Kinder Morgan (KMI -0.05%) ended 2022 on a strong note. Its distributable cash flow was up by a double-digit percentage, fueled partly by improving energy market conditions. As a result, its full-year earnings were also up by a double-digit percentage after adjusting for the positive impact of winter storms in 2021. 

Here's a closer look at the dividend-paying pipeline giant's fourth-quarter results and what lies ahead for it.

Drilling down into Kinder Morgan's earnings

In the fourth quarter, Kinder Morgan generated distributable cash flow of $1.217 billion, or $0.54 per share. That was up 11% on an absolute basis and up 13% per share after accounting for the impact of the company's share repurchase program. The company benefited from the strength of its natural gas pipeline operations and carbon dioxide business.

Kinder Morgan's earnings by segment in the fourth quarter of 2021 and 2022.

Data source: Kinder Morgan. Chart by the author. 

Natural gas pipeline earnings soared by 11% compared to the prior-year period. The company benefited from higher contributions by several pipeline systems, increased volumes on one of its gathering systems, and more favorable pricing on another system. Driving the higher volumes were colder winter weather, the retirement of coal-fired power plants, increased deliveries to liquid natural gas (LNG) customers, and improving market conditions that led producers to boost their output.

The other highlight of the quarter was the company's carbon dioxide segment. Its earnings soared by 23%, fueled by higher oil, natural gas liquids, and carbon dioxide prices, which were all up by double-digit percentages compared to the prior-year period. Kinder Morgan also benefited from higher carbon dioxide sales as oil companies used more of the gas to boost crude output from their legacy fields.

Those growth drivers helped offset flat results at its terminals and a 10% earnings decline from its product pipelines. The company faced various headwinds in both segments, including higher operating expenses and lower volumes for some products.

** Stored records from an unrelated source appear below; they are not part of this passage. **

import Summits.Ventures.CertifiedManyBodySolver.Observables.NeelClassFloorOneBody
import Literature.MathematicalPhysics.QuantumLattice.HubbardGroundStateLatticeCovariance
import HarnessLib

/-!
# Ventures/CertifiedManyBodySolver — Observables/NeelClassFloorTraces.lean

HONEST FRAMING: first certified bounds; not a superconductivity verdict; every number certified or labelled float.
A competing-order EXCLUSION removes a named class of candidate ground states; it never says which order is present;
no phase sentence follows.

Cell `hubbard-tc` (MO-S3, D-0096), seat `hubbard-tc-mod-3` (G3: competing orders — stripe/CDW/AF — as EXCLUSION
inputs from certified energy ORDERINGS), `prover-hubbard-tc-mod-3-g7-0`. The AF item of the seat's row: the KERNEL
device behind the G3 words «Néel (antiferromagnetic) mean-field class excluded» (`NeelClassExclusion*.lean`).
Family `hubbard`; namespace `Summit.Ventures.CertifiedManyBodySolver.Observables.NeelClassFloor`.

Part 2 of 3 of the SDW-reference kinetic floor (`NeelClassKineticFloor.lean`):
* §3 traces — the two spin species together fill both SDW bands once: `P_+ + P_- = 1 - K R`,
  `tr(E(P_+ + P_-)) = tr E`, `tr(K'(P_+ + P_-)) = 0` (`tr(K' K R) = 0` by the staggering symmetry), `Σ_k ε_k² = tr K² = 4t²L²`
  (each site has four neighbours) and `tr E = Σ_k E_k ≤ L²√(4t² + Δ²)` (Cauchy–Schwarz);
* §4 three one-body inequalities on Fock space for ONE spin species `dΓ_σ`: `dΓ_σ(C) ⪰ 0` and `dΓ_σ(C) ≤ tr C` for
  `C ⪰ 0`, `dΓ_σ(P) ≤ N̂_σ` for `P ≤ 1` (spectral expansion of `dΓ_σ`, each rotated occupation in `[0, ‖φ‖²]`);
* §4b `|Re⟨φ, Ôφ⟩| ≤ Re⟨φ, N̂φ⟩` for `Ô = dΓ_↑(S) - dΓ_↓(S)` (twice the staggered magnetisation), i.e. `2|m| ≤ n`.
Everything is PROVED; no definition, no named fact, no `sorry`.

## References

* E. H. Lieb, M. Loss, Duke Math. J. 71 (1993) 337, §8, Theorem 8.2 (sum of negative eigenvalues bounds
  `dΓ`; bathtub). [LiebLoss1993]
* J. S. Langer, D. C. Mattis, Phys. Lett. 36A (1971) 139, eqs. (2)–(3) (the two-sublattice one-body
  Hamiltonian `K ± ΔS`, bands `±√(ε² + Δ²)`). [LangerMattis1971]
* V. Bach, E. H. Lieb, J. P. Solovej, J. Stat. Phys. 76 (1994) 3, §2 eq. (2c.36) (quasi-free states: Wick's
  rule `⟨n↑n↓⟩ = ⟨n↑⟩⟨n↓⟩` for collinear Slater determinants). [BachLiebSolovej1994]
* H. Xu et al., Science 384 (2024) eadh7691, eq. (1) (the `t–t'` Hubbard model, `t' < 0`). [XuEtAl2024]
-/

noncomputable section
import Summits.ValiantsHypothesis.ValiantsHypothesis.Theorems.LacunarySymmetroidMatrixDescartesFiniteSectorSumMasksHigherFour

/-!
# `MatrixDescartes` — line «finite»: m-FOLD SUM BITMASKS, `m = 12, 13` — bridge theorems for the `K = 4` column cells `(12,4)`, `(13,4)`

HONEST FRAMING.  Object-search cell `pub-symmetroid`, seat val-sym-door-p5 g9 (generator of val-sym-door-p5 g8, four sizes up).  HELPER material for the crux item
`stmt-ValiantsHypothesis-18050` with NO closure claim and no mathematical content of its own; continuation of `…FiniteSectorSumMasksHigherFour` (`m = 10, 11`):
membership ⇒ bit for the twelve- and thirteenfold iterated shift masks, prefix pruning for twelve- and thirteenfold sums, unpacking of `Multiset` sums of card `12`, `13`.
Nothing here bears on the crux, the doors, or `VP ≠ VNP`.
[folklore] Elementary bit bookkeeping (`Nat.testBit`); no citation is load-bearing.
-/

-- `Summit.ValiantsHypothesis.ValiantsHypothesis.…` repeats a component by the D-0017 layout
-- (single-conjunct summit), which the `dupNamespace` linter flags; the name is mandated.
set_option linter.dupNamespace false

namespace Summit.ValiantsHypothesis.ValiantsHypothesis.Theorems.LacunarySymmetroidMatrixDescartes.FiniteSector

/-- **Twelvefold sum ⇒ bit** of the 12-fold shift mask. [folklore] -/
theorem testBit_fold12Shift_of_mem {l : List ℕ} {r : ℕ}
    (h : ∃ x ∈ l, ∃ y ∈ l, ∃ z ∈ l, ∃ w ∈ l, ∃ v ∈ l, ∃ o ∈ l, ∃ t ∈ l, ∃ e₁ ∈ l, ∃ e₂ ∈ l, ∃ e₃ ∈ l, ∃ e₄ ∈ l, ∃ e₅ ∈ l, x + y + z + w + v + o + t + e₁ + e₂ + e₃ + e₄ + e₅ = r) :
    (List.foldr (fun x acc => acc ||| (List.foldr (fun x acc => acc ||| (List.foldr (fun x acc => acc ||| (List.foldr (fun x acc => acc ||| (List.foldr (fun x acc => acc ||| (List.foldr (fun x acc => acc ||| (List.foldr (fun x acc => acc ||| (List.foldr (fun x acc => acc ||| (List.foldr (fun x acc => acc ||| (List.foldr (fun x acc => acc ||| (List.foldr (fun x acc => acc ||| (List.foldr (fun y acc => acc ||| 2 ^ y) 0 l) * 2 ^ x) 0 l) * 2 ^ x) 0 l) * 2 ^ x) 0 l) * 2 ^ x) 0 l) * 2 ^ x) 0 l) * 2 ^ x) 0 l) * 2 ^ x) 0 l) * 2 ^ x) 0 l) * 2 ^ x) 0 l) * 2 ^ x) 0 l) * 2 ^ x) 0 l).testBit r = true := by
  rw [testBit_shiftFold]
  obtain ⟨x, hx, y, hy, z, hz, w, hw, v, hv, o, ho, t, ht, e₁, he₁, e₂, he₂, e₃, he₃, e₄, he₄, e₅, he₅, hs⟩ := h
  refine Or.inr ⟨x, hx, by omega, ?_⟩
  have : r - x = y + z + w + v + o + t + e₁ + e₂ + e₃ + e₄ + e₅ := by omega
  rw [this]
  exact testBit_fold11Shift_of_mem ⟨y, hy, z, hz, w, hw, v, hv, o, ho, t, ht, e₁, he₁, e₂, he₂, e₃, he₃, e₄, he₄, e₅, he₅, rfl⟩

/-- **Thirteenfold sum ⇒ bit** of the 13-fold shift mask. [folklore] -/
theorem testBit_fold13Shift_of_mem {l : List ℕ} {r : ℕ}
    (h : ∃ x ∈ l, ∃ y ∈ l, ∃ z ∈ l, ∃ w ∈ l, ∃ v ∈ l, ∃ o ∈ l, ∃ t ∈ l, ∃ e₁ ∈ l, ∃ e₂ ∈ l, ∃ e₃ ∈ l, ∃ e₄ ∈ l, ∃ e₅ ∈ l, ∃ e₆ ∈ l, x + y + z + w + v + o + t + e₁ + e₂ + e₃ + e₄ + e₅ + e₆ = r) :
    (List.foldr (fun x acc => acc ||| (List.foldr (fun x acc => acc ||| (List.foldr (fun x acc => acc ||| (List.foldr (fun x acc => acc ||| (List.foldr (fun x acc => acc ||| (List.foldr (fun x acc => acc ||| (List.foldr (fun x acc => acc ||| (List.foldr (fun x acc => acc ||| (List.foldr (fun x acc => acc ||| (List.foldr (fun x acc => acc ||| (List.foldr (fun x acc => acc ||| (List.foldr (fun x acc => acc ||| (List.foldr (fun y acc => acc ||| 2 ^ y) 0 l) * 2 ^ x) 0 l) * 2 ^ x) 0 l) * 2 ^ x) 0 l) * 2 ^ x) 0 l) * 2 ^ x) 0 l) * 2 ^ x) 0 l) * 2 ^ x) 0 l) * 2 ^ x) 0 l) * 2 ^ x) 0 l) * 2 ^ x) 0 l) * 2 ^ x) 0 l) * 2 ^ x) 0 l).testBit r = true := by
  rw [testBit_shiftFold]
  obtain ⟨x, hx, y, hy, z, hz, w, hw, v, hv, o, ho, t, ht, e₁, he₁, e₂, he₂, e₃, he₃, e₄, he₄, e₅, he₅, e₆, he₆, hs⟩ := h
  refine Or.inr ⟨x, hx, by omega, ?_⟩
  have : r - x = y + z + w + v + o + t + e₁ + e₂ + e₃ + e₄ + e₅ + e₆ := by omega
  rw [this]
  exact testBit_fold12Shift_of_mem ⟨y, hy, z, hz, w, hw, v, hv, o, ho, t, ht, e₁, he₁, e₂, he₂, e₃, he₃, e₄, he₄, e₅, he₅, e₆, he₆, rfl⟩

/-- If every element of `l₂` is `≥ x`, a twelvefold sum `r < x` of `l₁ ++ l₂` is already one of `l₁`. [folklore] -/
theorem memP12_prefix {l₁ l₂ : List ℕ} {x r : ℕ} (hx : ∀ y ∈ l₂, x ≤ y) (hr : r < x) :
    (∃ p ∈ l₁ ++ l₂, ∃ q ∈ l₁ ++ l₂, ∃ s ∈ l₁ ++ l₂, ∃ t ∈ l₁ ++ l₂, ∃ u ∈ l₁ ++ l₂, ∃ v ∈ l₁ ++ l₂, ∃ w ∈ l₁ ++ l₂, ∃ p₁ ∈ l₁ ++ l₂, ∃ q₁ ∈ l₁ ++ l₂, ∃ r₁ ∈ l₁ ++ l₂, ∃ s₁ ∈ l₁ ++ l₂, ∃ t₁ ∈ l₁ ++ l₂, p + q + s + t + u + v + w + p₁ + q₁ + r₁ + s₁ + t₁ = r) →
      (∃ p ∈ l₁, ∃ q ∈ l₁, ∃ s ∈ l₁, ∃ t ∈ l₁, ∃ u ∈ l₁, ∃ v ∈ l₁, ∃ w ∈ l₁, ∃ p₁ ∈ l₁, ∃ q₁ ∈ l₁, ∃ r₁ ∈ l₁, ∃ s₁ ∈ l₁, ∃ t₁ ∈ l₁, p + q + s + t + u + v + w + p₁ + q₁ + r₁ + s₁ + t₁ = r) := by
  rintro ⟨p, hp, q, hq, s, hs, t, ht, u, hu, v, hv, w, hw, p₁, hp₁, q₁, hq₁, r₁, hr₁, s₁, hs₁, t₁, ht₁, hsum⟩
  rw [List.mem_append] at hp hq hs ht hu hv hw hp₁ hq₁ hr₁ hs₁ ht₁
  rcases hp with hp | hp
  · rcases hq with hq | hq
    · rcases hs with hs | hs
      · rcases ht with ht | ht
        · rcases hu with hu | hu
          · rcases hv with hv | hv
            · rcases hw with hw | hw
              · rcases hp₁ with hp₁ | hp₁
                · rcases hq₁ with hq₁ | hq₁
                  · rcases hr₁ with hr₁ | hr₁
                    · rcases hs₁ with hs₁ | hs₁
                      · rcases ht₁ with ht₁ | ht₁
                        · exact ⟨p, hp, q, hq, s, hs, t, ht, u, hu, v, hv, w, hw, p₁, hp₁, q₁, hq₁, r₁, hr₁, s₁, hs₁, t₁, ht₁, hsum⟩
                        · have := hx t₁ ht₁; omega
                      · have := hx s₁ hs₁; omega
                    · have := hx r₁ hr₁; omega
                  · have := hx q₁ hq₁; omega
                · have := hx p₁ hp₁; omega
              · have := hx w hw; omega
            · have := hx v hv; omega
          · have := hx u hu; omega
        · have := hx t ht; omega
      · have := hx s hs; omega
    · have := hx q hq; omega
  · have := hx p hp; omega

/-- If every element of `l₂` is `≥ x`, a thirteenfold sum `r < x` of `l₁ ++ l₂` is already one of `l₁`. [folklore] -/
theorem memP13_prefix {l₁ l₂ : List ℕ} {x r : ℕ} (hx : ∀ y ∈ l₂, x ≤ y) (hr : r < x) :
    (∃ p ∈ l₁ ++ l₂, ∃ q ∈ l₁ ++ l₂, ∃ s ∈ l₁ ++ l₂, ∃ t ∈ l₁ ++ l₂, ∃ u ∈ l₁ ++ l₂, ∃ v ∈ l₁ ++ l₂, ∃ w ∈ l₁ ++ l₂, ∃ p₁ ∈ l₁ ++ l₂, ∃ q₁ ∈ l₁ ++ l₂, ∃ r₁ ∈ l₁ ++ l₂, ∃ s₁ ∈ l₁ ++ l₂, ∃ t₁ ∈ l₁ ++ l₂, ∃ u₁ ∈ l₁ ++ l₂, p + q + s + t + u + v + w + p₁ + q₁ + r₁ + s₁ + t₁ + u₁ = r) →
      (∃ p ∈ l₁, ∃ q ∈ l₁, ∃ s ∈ l₁, ∃ t ∈ l₁, ∃ u ∈ l₁, ∃ v ∈ l₁, ∃ w ∈ l₁, ∃ p₁ ∈ l₁, ∃ q₁ ∈ l₁, ∃ r₁ ∈ l₁, ∃ s₁ ∈ l₁, ∃ t₁ ∈ l₁, ∃ u₁ ∈ l₁, p + q + s + t + u + v + w + p₁ + q₁ + r₁ + s₁ + t₁ + u₁ = r) := by
  rintro ⟨p, hp, q, hq, s, hs, t, ht, u, hu, v, hv, w, hw, p₁, hp₁, q₁, hq₁, r₁, hr₁, s₁, hs₁, t₁, ht₁, u₁, hu₁, hsum⟩
  rw [List.mem_append] at hp hq hs ht hu hv hw hp₁ hq₁ hr₁ hs₁ ht₁ hu₁
  rcases hp with hp | hp
  · rcases hq with hq | hq
    · rcases hs with hs | hs
      · rcases ht with ht | ht
        · rcases hu with hu | hu
          · rcases hv with hv | hv
            · rcases hw with hw | hw
              · rcases hp₁ with hp₁ | hp₁
                · rcases hq₁ with hq₁ | hq₁
                  · rcases hr₁ with hr₁ | hr₁
                    · rcases hs₁ with hs₁ | hs₁
                      · rcases ht₁ with ht₁ | ht₁
                        · rcases hu₁ with hu₁ | hu₁
                          · exact ⟨p, hp, q, hq, s, hs, t, ht, u, hu, v, hv, w, hw, p₁, hp₁, q₁, hq₁, r₁, hr₁, s₁, hs₁, t₁, ht₁, u₁, hu₁, hsum⟩
                          · have := hx u₁ hu₁; omega
                        · have := hx t₁ ht₁; omega
                      · have := hx s₁ hs₁; omega
                    · have := hx r₁ hr₁; omega
                  · have := hx q₁ hq₁; omega
                · have := hx p₁ hp₁; omega
              · have := hx w hw; omega
            · have := hx v hv; omega
          · have := hx u hu; omega
        · have := hx t ht; omega
      · have := hx s hs; omega
    · have := hx q hq; omega
  · have := hx p hp; omega

/-- A multiset of card `12` of indices has value sum `d i + d j + d k + d l + d n + d o + d q + d i₁ + d j₁ + d k₁ + d l₁ + d n₁`. [folklore] -/
theorem exists_sum_eq_of_card_twelve {K : ℕ} (d : Fin K → ℕ) (s : Multiset (Fin K)) (hs : Multiset.card s = 12) :
    ∃ i j k l n o q i₁ j₁ k₁ l₁ n₁ : Fin K, (s.map d).sum = d i + d j + d k + d l + d n + d o + d q + d i₁ + d j₁ + d k₁ + d l₁ + d n₁ := by
  obtain ⟨a, t, rfl⟩ : ∃ a t, s = a ::ₘ t := by
    rcases Multiset.empty_or_exists_mem s with h | ⟨a, ha⟩
    · rw [h] at hs; simp at hs
    · exact ⟨a, s.erase a, (Multiset.cons_erase ha).symm⟩
  rw [Multiset.card_cons] at hs
  obtain ⟨i, j, k, l, n, o, q, i₁, j₁, k₁, l₁, h11⟩ := exists_sum_eq_of_card_eleven d t (by omega)
  refine ⟨a, i, j, k, l, n, o, q, i₁, j₁, k₁, l₁, ?_⟩
  rw [Multiset.map_cons, Multiset.sum_cons, h11]
  ring

/-- A multiset of card `13` of indices has value sum `d i + d j + d k + d l + d n + d o + d q + d i₁ + d j₁ + d k₁ + d l₁ + d n₁ + d o₁`. [folklore] -/
theorem exists_sum_eq_of_card_thirteen {K : ℕ} (d : Fin K → ℕ) (s : Multiset (Fin K)) (hs : Multiset.card s = 13) :
    ∃ i j k l n o q i₁ j₁ k₁ l₁ n₁ o₁ : Fin K, (s.map d).sum = d i + d j + d k + d l + d n + d o + d q + d i₁ + d j₁ + d k₁ + d l₁ + d n₁ + d o₁ := by
  obtain ⟨a, t, rfl⟩ : ∃ a t, s = a ::ₘ t := by
    rcases Multiset.empty_or_exists_mem s with h | ⟨a, ha⟩
    · rw [h] at hs; simp at hs
    · exact ⟨a, s.erase a, (Multiset.cons_erase ha).symm⟩
  rw [Multiset.card_cons] at hs
  obtain ⟨i, j, k, l, n, o, q, i₁, j₁, k₁, l₁, n₁, h12⟩ := exists_sum_eq_of_card_twelve d t (by omega)
  refine ⟨a, i, j, k, l, n, o, q, i₁, j₁, k₁, l₁, n₁, ?_⟩
  rw [Multiset.map_cons, Multiset.sum_cons, h12]
  ring

end Summit.ValiantsHypothesis.ValiantsHypothesis.Theorems.LacunarySymmetroidMatrixDescartes.FiniteSector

For the full year, Kinder Morgan produced distributable cash flow of $4.97 billion, or $2.19 per share. While that was down 9% from 2021, that was due entirely to non-recurring revenue earned during the extreme winter weather in February 2021. Without that impact, Kinder Morgan's cash flow would have risen 14% in 2022.

A look at what's ahead for Kinder Morgan

Kinder Morgan expects to generate about $4.8 billion, or $2.13 per share, of distributable cash flow in 2023. That implies earnings will decline by about 3%. This forecast slump is entirely due to the impact of higher interest rates on its floating rate debt, which will cut distributable cash flow by about $0.15 per share this year. Without that impact, it would be expected to increase by about 5%. 

That's still enough cash to cover the company's dividend (which it intends to increase by another 2% in 2023) and $2.1 billion of capital projects with room to spare. The company is investing money to build additional natural gas pipeline capacity and renewable natural gas production facilities. With it on track to produce excess cash, Kinder Morgan expects to end the year with a net leverage ratio of 4.0, well below its long-term target of 4.5. That gives it the flexibility to make opportunistic investments and share repurchases.

The company increased its ability to repurchase shares by boosting its authorization by $1 billion, pushing its total authorization to $3 billion. The company had already repurchased $943 million worth of shares at an average price of $17.40. Future repurchases could help boost its distributable cash flow per share this year. 

Meanwhile, it continues to seek out new investment opportunities. As CEO Steve Kean stated in the earnings release:

Our own and independent analysts project that demand from LNG facilities is expected to double in the coming years, and we are moving forward with projects to provide additional transport capacity for that growing market. With a large portion of our existing network in Texas and Louisiana -- where nearly all of that LNG demand growth is expected to occur -- we expect to largely serve that growth with highly capital-efficient expansions on our existing network.

Because of that, the CEO believes that "KMI's future is bright."

Steady as it goes

Kinder Morgan has a simple business model. It operates an extensive portfolio of energy infrastructure assets that generate lots of cash. It uses that money to pay an attractive and growing dividend (that currently yields 6%), invest in expansion opportunities, maintain a strong balance sheet, and opportunistically repurchase shares. Those characteristics make it an ideal buy for investors seeking a rock-solid and steadily rising income stream.